Provided Section S4, there is a small difference contained in the amplitude terms when comparing the 2D and 3D solutions. As formulated, the 3D vector solution contains a ${1 / {\sqrt {{\cal A}_{xx}^x{\cal A}_{xx}^y} }}$ amplitude factor [cf. Equation (63)], whereas the 2D scalar-equivalent solution contains only a ${1 / {\sqrt {{\cal A}_{xx}^y} }}$ amplitude factor. These amplitude factors (in addition to polarization terms) appear in front of the exponential term which predominantly drives the angular extent of the scattered normalized SD. Functionally, these amplitude factors tend to “push” the scattered normalized SD to the right, whereas the polarization terms tend to “pull” the scattered normalized SD to the left (for positive incident angles—the opposite is true for negative incident angles).
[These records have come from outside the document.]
/-- **High frequencies, by Plancherel**: if `g` is continuous with decay of order `4` and
`‖g ξ‖ ≤ C ‖ξ‖⁻²` off the origin, then `∫ (Re 𝓕(1_{‖ξ‖ > ρ} g))² dx ≤ C² · 3|B₁| ρ⁻¹`. -/
theorem lintegral_sq_re_fourier_high_le {g : E3 → ℂ} {C ρ B : ℝ} (hρ : 0 < ρ)
    (hgc : Continuous g) (hB : HasDecay 4 B g) (hg : ∀ ξ, ξ ≠ 0 → ‖g ξ‖ ≤ C * (‖ξ‖ ^ 2)⁻¹) :
    ∫⁻ x, ENNReal.ofReal ((𝓕 ({ξ : E3 | ‖ξ‖ ≤ ρ}ᶜ.indicator g) x).re ^ 2) ≤
      ENNReal.ofReal (C ^ 2 * (3 * (volume (ball (0 : E3) 1)).toReal * ρ⁻¹)) := by
  have hSm : MeasurableSet {ξ : E3 | ‖ξ‖ ≤ ρ} :=
    (isClosed_le continuous_norm continuous_const).measurableSet
  have h3 : Fintype.card (Fin 3) < 4 := by simp
  have hdec : HasDecay 4 B ({ξ : E3 | ‖ξ‖ ≤ ρ}ᶜ.indicator g) := fun ξ =>
    (norm_indicator_le_norm_self g ξ).trans (hB ξ)
  have hmeas : AEStronglyMeasurable ({ξ : E3 | ‖ξ‖ ≤ ρ}ᶜ.indicator g) volume :=
    hgc.aestronglyMeasurable.indicator hSm.compl
  have hint : Integrable ({ξ : E3 | ‖ξ‖ ≤ ρ}ᶜ.indicator g) :=
    hdec.integrable (finrank_lt_of_card_lt h3) hmeas
  have hI := integrable_tail_inv_norm_four hρ
  calc ∫⁻ x, ENNReal.ofReal ((𝓕 ({ξ : E3 | ‖ξ‖ ≤ ρ}ᶜ.indicator g) x).re ^ 2)
      ≤ ∫⁻ x, ‖𝓕 ({ξ : E3 | ‖ξ‖ ≤ ρ}ᶜ.indicator g) x‖ₑ ^ 2 :=
        lintegral_mono fun x => ofReal_re_sq_le _
    _ = ∫⁻ ξ, ‖{ξ : E3 | ‖ξ‖ ≤ ρ}ᶜ.indicator g ξ‖ₑ ^ 2 :=
        lintegral_sq_fourier_eq hint (memLp_two_of_hasDecay h3 hdec hmeas)
    _ ≤ ∫⁻ ξ, ENNReal.ofReal
          (C ^ 2 * {η : E3 | ‖η‖ ≤ ρ}ᶜ.indicator (fun η => (‖η‖ ^ 4)⁻¹) ξ) := by
        refine lintegral_mono fun ξ => ?_
        rw [← ofReal_norm, ← ENNReal.ofReal_pow (norm_nonneg _)]
        refine ENNReal.ofReal_le_ofReal ?_
        by_cases hξS : ξ ∈ {ξ : E3 | ‖ξ‖ ≤ ρ}ᶜ
        · rw [indicator_of_mem hξS, indicator_of_mem hξS]
          simp only [mem_compl_iff, mem_setOf_eq, not_le] at hξS
          have hξ0 : ξ ≠ 0 := by
            intro h
            rw [h, norm_zero] at hξS
            exact lt_irrefl _ (hρ.trans hξS)
          calc ‖g ξ‖ ^ 2 ≤ (C * (‖ξ‖ ^ 2)⁻¹) ^ 2 := pow_le_pow_left₀ (norm_nonneg _) (hg ξ hξ0) 2
            _ = C ^ 2 * (‖ξ‖ ^ 4)⁻¹ := by ring
        · rw [indicator_of_notMem hξS, indicator_of_notMem hξS]
          simp
    _ = ENNReal.ofReal
          (∫ ξ, C ^ 2 * {η : E3 | ‖η‖ ≤ ρ}ᶜ.indicator (fun η => (‖η‖ ^ 4)⁻¹) ξ) := by
        rw [← ofReal_integral_eq_lintegral_ofReal (hI.const_mul _)
          (Eventually.of_forall fun ξ =>
            mul_nonneg (sq_nonneg _) (indicator_nonneg (fun η _ => by positivity) _))]
    _ ≤ _ := by
        refine ENNReal.ofReal_le_ofReal ?_
        rw [integral_const_mul]
        exact mul_le_mul_of_nonneg_left (integral_tail_inv_norm_four_le hρ) (sq_nonneg _)

/-- The high-frequency synthesis `x ↦ Re 𝓕(1_{‖ξ‖ > ρ} g)(x)` is continuous (Fourier transform
of an integrable function). -/
theorem continuous_re_fourier_high {g : E3 → ℂ} (ρ : ℝ) {B : ℝ} (hgc : Continuous g)
    (hB : HasDecay 4 B g) :
    Continuous fun x : E3 => (𝓕 ({ξ : E3 | ‖ξ‖ ≤ ρ}ᶜ.indicator g) x).re := by
  have hSm : MeasurableSet {ξ : E3 | ‖ξ‖ ≤ ρ} :=
    (isClosed_le continuous_norm continuous_const).measurableSet
  have h3 : Fintype.card (Fin 3) < 4 := by simp
  have hdec : HasDecay 4 B ({ξ : E3 | ‖ξ‖ ≤ ρ}ᶜ.indicator g) := fun ξ =>
    (norm_indicator_le_norm_self g ξ).trans (hB ξ)
  have hint : Integrable ({ξ : E3 | ‖ξ‖ ≤ ρ}ᶜ.indicator g) :=
    hdec.integrable (finrank_lt_of_card_lt h3) (hgc.aestronglyMeasurable.indicator hSm.compl)
  exact Complex.continuous_re.comp
    (VectorFourier.fourierIntegral_continuous Real.continuous_fourierChar
      (by exact continuous_inner) hint)

end MorreySharp

/-! ### The stub -/

/-- **stub A — `stub_morreyOfEnvelope` (`PM² ⊂ Ṁ^{2,1}`).** There is a universal `κ ≥ 0`
(`κ = 54 |B₁|³ + 18 |B₁|`) such that for every continuous, polynomially decaying,
conjugation-symmetric coefficient field `f` on `ℝ³` with critical envelope `‖ξ‖² ‖f ξ‖ ≤ C` the
synthesized velocity has scale-invariant local energy `∫_{B_r(x₁)} ‖synthVel f‖² ≤ κ C² r`
(sharp frequency cutoff at `1/r`: low part pointwise, high part by Plancherel). -/
theorem stub_morreyOfEnvelope :
    ∃ κ : ℝ, 0 ≤ κ ∧ ∀ (C : ℝ) (f : EuclideanSpace ℝ (Fin 3) → Fin 3 → ℂ), 0 ≤ C → Continuous f →
      (∀ K : ℕ, ∃ B : ℝ, Literature.Analysis.FluidPDE.FourierNS.HasDecay K B f) →
      (∀ (ξ : EuclideanSpace ℝ (Fin 3)) (l : Fin 3), f (-ξ) l = (starRingEnd ℂ) (f ξ l)) →
      (∀ ξ : EuclideanSpace ℝ (Fin 3), ‖ξ‖ ^ 2 * ‖f ξ‖ ≤ C) →
      ∀ (x₁ : EuclideanSpace ℝ (Fin 3)) (r : ℝ), 0 < r →
        ∫ x in Metric.ball x₁ r, ‖Literature.Analysis.FluidPDE.FourierNS.synthVel f x‖ ^ 2 ≤
          κ * C ^ 2 * r := by
  have hVB0 : 0 ≤ (volume (ball (0 : E3) 1)).toReal := ENNReal.toReal_nonneg
  refine ⟨54 * (volume (ball (0 : E3) 1)).toReal ^ 3 + 18 * (volume (ball (0 : E3) 1)).toReal,
    by positivity, ?_⟩
  intro C f hC hf hdec _ henv x₁ r hr
  set VB : ℝ := (volume (ball (0 : E3) 1)).toReal with hVB
  have hr0 : r ≠ 0 := hr.ne'
  have hρ : 0 < r⁻¹ := inv_pos.2 hr
  obtain ⟨B, hB⟩ := hdec 4
  have h3 : Fintype.card (Fin 3) < 4 := by simp
  have hSm : MeasurableSet {ξ : E3 | ‖ξ‖ ≤ r⁻¹} :=
    (isClosed_le continuous_norm continuous_const).measurableSet
  -- the envelope off the origin, componentwise
  have henv' : ∀ (l : Fin 3) (ξ : E3), ξ ≠ 0 → ‖f ξ l‖ ≤ C * (‖ξ‖ ^ 2)⁻¹ := by
    intro l ξ hξ
    have hξ2 : 0 < ‖ξ‖ ^ 2 := pow_pos (norm_pos_iff.2 hξ) 2
    calc ‖f ξ l‖ ≤ ‖f ξ‖ := norm_le_pi_norm (f ξ) l
      _ ≤ C * (‖ξ‖ ^ 2)⁻¹ := by
          rw [← div_eq_mul_inv, le_div_iff₀ hξ2, mul_comm]
          exact henv ξ
  -- the components and their two frequency pieces
  have hFc : ∀ l : Fin 3, Continuous fun ξ : E3 => f ξ l := fun l => (continuous_apply l).comp hf
  have hFd : ∀ l : Fin 3, HasDecay 4 B (fun ξ : E3 => f ξ l) := fun l => hB.apply l
  have hFi : ∀ l : Fin 3, Integrable (fun ξ : E3 => f ξ l) := fun l =>
    (hFd l).integrable (finrank_lt_of_card_lt h3) (hFc l).aestronglyMeasurable
  have hloi : ∀ l : Fin 3, Integrable ({ξ : E3 | ‖ξ‖ ≤ r⁻¹}.indicator fun ξ : E3 => f ξ l) :=
    fun l => (hFi l).indicator hSm
  have hhii : ∀ l : Fin 3, Integrable ({ξ : E3 | ‖ξ‖ ≤ r⁻¹}ᶜ.indicator fun ξ : E3 => f ξ l) :=
    fun l => (hFi l).indicator hSm.compl
  have hsplit : ∀ (l : Fin 3) (x : E3), synthVel f x l =
      (𝓕 ({ξ : E3 | ‖ξ‖ ≤ r⁻¹}.indicator fun ξ : E3 => f ξ l) x).re +
        (𝓕 ({ξ : E3 | ‖ξ‖ ≤ r⁻¹}ᶜ.indicator fun ξ : E3 => f ξ l) x).re := by
    intro l x
    rw [synthVel_apply, ← Complex.add_re, ← fourier_add' (hloi l) (hhii l),
      indicator_self_add_compl]
  -- the two bounds
  set L : ℝ := C * (3 * VB * r⁻¹) with hL
  have hlow : ∀ (l : Fin 3) (x : E3),
      (𝓕 ({ξ : E3 | ‖ξ‖ ≤ r⁻¹}.indicator fun ξ : E3 => f ξ l) x).re ^ 2 ≤ L ^ 2 :=
    fun l x => MorreySharp.sq_re_fourier_low_le hC hρ.le (hFi l) (henv' l) x
  have hhigh : ∀ l : Fin 3,
      ∫⁻ x, ENNReal.ofReal ((𝓕 ({ξ : E3 | ‖ξ‖ ≤ r⁻¹}ᶜ.indicator fun ξ : E3 => f ξ l) x).re ^ 2) ≤
        ENNReal.ofReal (C ^ 2 * (3 * VB * r⁻¹⁻¹)) :=
    fun l => MorreySharp.lintegral_sq_re_fourier_high_le hρ (hFc l) (hFd l) (henv' l)
  have hbm : ∀ l : Fin 3, Measurable fun x : E3 =>
      ENNReal.ofReal ((𝓕 ({ξ : E3 | ‖ξ‖ ≤ r⁻¹}ᶜ.indicator fun ξ : E3 => f ξ l) x).re ^ 2) :=
    fun l => ((MorreySharp.continuous_re_fourier_high r⁻¹ (hFc l) (hFd l)).pow 2).measurable
      |>.ennreal_ofReal
  -- pointwise bound of the integrand
  have hpt : ∀ x : E3, ENNReal.ofReal (‖synthVel f x‖ ^ 2) ≤ ENNReal.ofReal (6 * L ^ 2) +
      2 * ∑ l : Fin 3, ENNReal.ofReal
        ((𝓕 ({ξ : E3 | ‖ξ‖ ≤ r⁻¹}ᶜ.indicator fun ξ : E3 => f ξ l) x).re ^ 2) := by
    intro x
    have h2 : ∀ l : Fin 3, synthVel f x l ^ 2 ≤ 2 * L ^ 2 +
        2 * (𝓕 ({ξ : E3 | ‖ξ‖ ≤ r⁻¹}ᶜ.indicator fun ξ : E3 => f ξ l) x).re ^ 2 := by
      intro l
      rw [hsplit l x]
      nlinarith [hlow l x,
        sq_nonneg ((𝓕 ({ξ : E3 | ‖ξ‖ ≤ r⁻¹}.indicator fun ξ : E3 => f ξ l) x).re -
          (𝓕 ({ξ : E3 | ‖ξ‖ ≤ r⁻¹}ᶜ.indicator fun ξ : E3 => f ξ l) x).re)]
    calc ENNReal.ofReal (‖synthVel f x‖ ^ 2)
        ≤ ENNReal.ofReal (6 * L ^ 2 + 2 * ∑ l : Fin 3,
            (𝓕 ({ξ : E3 | ‖ξ‖ ≤ r⁻¹}ᶜ.indicator fun ξ : E3 => f ξ l) x).re ^ 2) := by
          refine ENNReal.ofReal_le_ofReal ?_
          rw [EuclideanSpace.real_norm_sq_eq]
          calc ∑ l, synthVel f x l ^ 2
              ≤ ∑ l : Fin 3, (2 * L ^ 2 +
                  2 * (𝓕 ({ξ : E3 | ‖ξ‖ ≤ r⁻¹}ᶜ.indicator fun ξ : E3 => f ξ l) x).re ^ 2) :=
                Finset.sum_le_sum fun l _ => h2 l
            _ = _ := by
                rw [Finset.sum_add_distrib, Finset.sum_const, Finset.card_univ, Fintype.card_fin,
                  nsmul_eq_mul, Nat.cast_ofNat, ← Finset.mul_sum]
                ring
      _ = _ := by
          rw [ENNReal.ofReal_add (by positivity) (by positivity), ENNReal.ofReal_mul zero_le_two,
            ENNReal.ofReal_ofNat, ENNReal.ofReal_sum_of_nonneg fun l _ => sq_nonneg _]
  -- integration over the ball
  have hmeas_sv : AEStronglyMeasurable (fun x : E3 => ‖synthVel f x‖ ^ 2)
      (volume.restrict (ball x₁ r)) :=
    ((contDiff_synthVel f hf hdec).continuous.norm.pow 2).aestronglyMeasurable
  have hvol : volume (ball x₁ r) = ENNReal.ofReal (r ^ 3) * ENNReal.ofReal VB := by
    rw [Measure.addHaar_ball_of_pos volume x₁ hr, TightEnvelope.finrank_euclideanSpace_fin_three,
      hVB, ENNReal.ofReal_toReal measure_ball_lt_top.ne]
  have hprod : ENNReal.ofReal (6 * L ^ 2) * volume (ball x₁ r) =
      ENNReal.ofReal (6 * L ^ 2 * (r ^ 3 * VB)) := by
    rw [hvol, ← ENNReal.ofReal_mul (by positivity : (0 : ℝ) ≤ r ^ 3),
      ← ENNReal.ofReal_mul (by positivity : (0 : ℝ) ≤ 6 * L ^ 2)]
  have hsum : (2 : ℝ≥0∞) * ∑ _l : Fin 3, ENNReal.ofReal (C ^ 2 * (3 * VB * r⁻¹⁻¹)) =
      ENNReal.ofReal (6 * (C ^ 2 * (3 * VB * r⁻¹⁻¹))) := by
    rw [Finset.sum_const, Finset.card_univ, Fintype.card_fin, nsmul_eq_mul, Nat.cast_ofNat,
      ENNReal.ofReal_mul (by norm_num : (0 : ℝ) ≤ 6), ENNReal.ofReal_ofNat]
    ring
  have hmain : ∫⁻ x in ball x₁ r, ENNReal.ofReal (‖synthVel f x‖ ^ 2) ≤
      ENNReal.ofReal (6 * L ^ 2 * (r ^ 3 * VB) + 6 * (C ^ 2 * (3 * VB * r⁻¹⁻¹))) := by
    calc ∫⁻ x in ball x₁ r, ENNReal.ofReal (‖synthVel f x‖ ^ 2)
        ≤ ∫⁻ x in ball x₁ r, (ENNReal.ofReal (6 * L ^ 2) + 2 * ∑ l : Fin 3, ENNReal.ofReal
            ((𝓕 ({ξ : E3 | ‖ξ‖ ≤ r⁻¹}ᶜ.indicator fun ξ : E3 => f ξ l) x).re ^ 2)) :=
          lintegral_mono fun x => hpt x
      _ = ENNReal.ofReal (6 * L ^ 2) * volume (ball x₁ r) +
            2 * ∑ l : Fin 3, ∫⁻ x in ball x₁ r, ENNReal.ofReal
              ((𝓕 ({ξ : E3 | ‖ξ‖ ≤ r⁻¹}ᶜ.indicator fun ξ : E3 => f ξ l) x).re ^ 2) := by
          rw [lintegral_add_left measurable_const, lintegral_const, Measure.restrict_apply_univ,
            lintegral_const_mul _ (Finset.measurable_fun_sum _ fun l _ => hbm l),
            lintegral_finsetSum _ fun l _ => hbm l]
      _ ≤ ENNReal.ofReal (6 * L ^ 2) * volume (ball x₁ r) +
            2 * ∑ _l : Fin 3, ENNReal.ofReal (C ^ 2 * (3 * VB * r⁻¹⁻¹)) := by
          gcongr
          exact (setLIntegral_le_lintegral _ _).trans (hhigh _)
      _ = _ := by
          rw [hprod, hsum, ← ENNReal.ofReal_add (by positivity) (by positivity)]
  rw [integral_eq_lintegral_of_nonneg_ae (Eventually.of_forall fun x => sq_nonneg _) hmeas_sv]
  refine ENNReal.toReal_le_of_le_ofReal (by positivity) (hmain.trans_eq ?_)
  rw [inv_inv, hL]
  congr 1
  field_simp
  ring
As shown in Fig. S2(c) and (d), as ${\sigma _{h^{\prime}}}$ increases, the SD peak for the 2D scalar-equivalent solution shifts more and more to the left when compared to the 3D vector solution. The full-wave 2D method-of-moments (MoM) solution of Basu et al. shows similar behavior [20,21]. This outcome is due to the lack of the aforementioned amplitude factor in the 2D solutions. Note that comparisons with a full-wave 3D MoM solution are unrealizable at optical wavelengths with the setup used in Figs. 4 and S2—the computational sampling and memory requirements are too great for modern-day desktop computers.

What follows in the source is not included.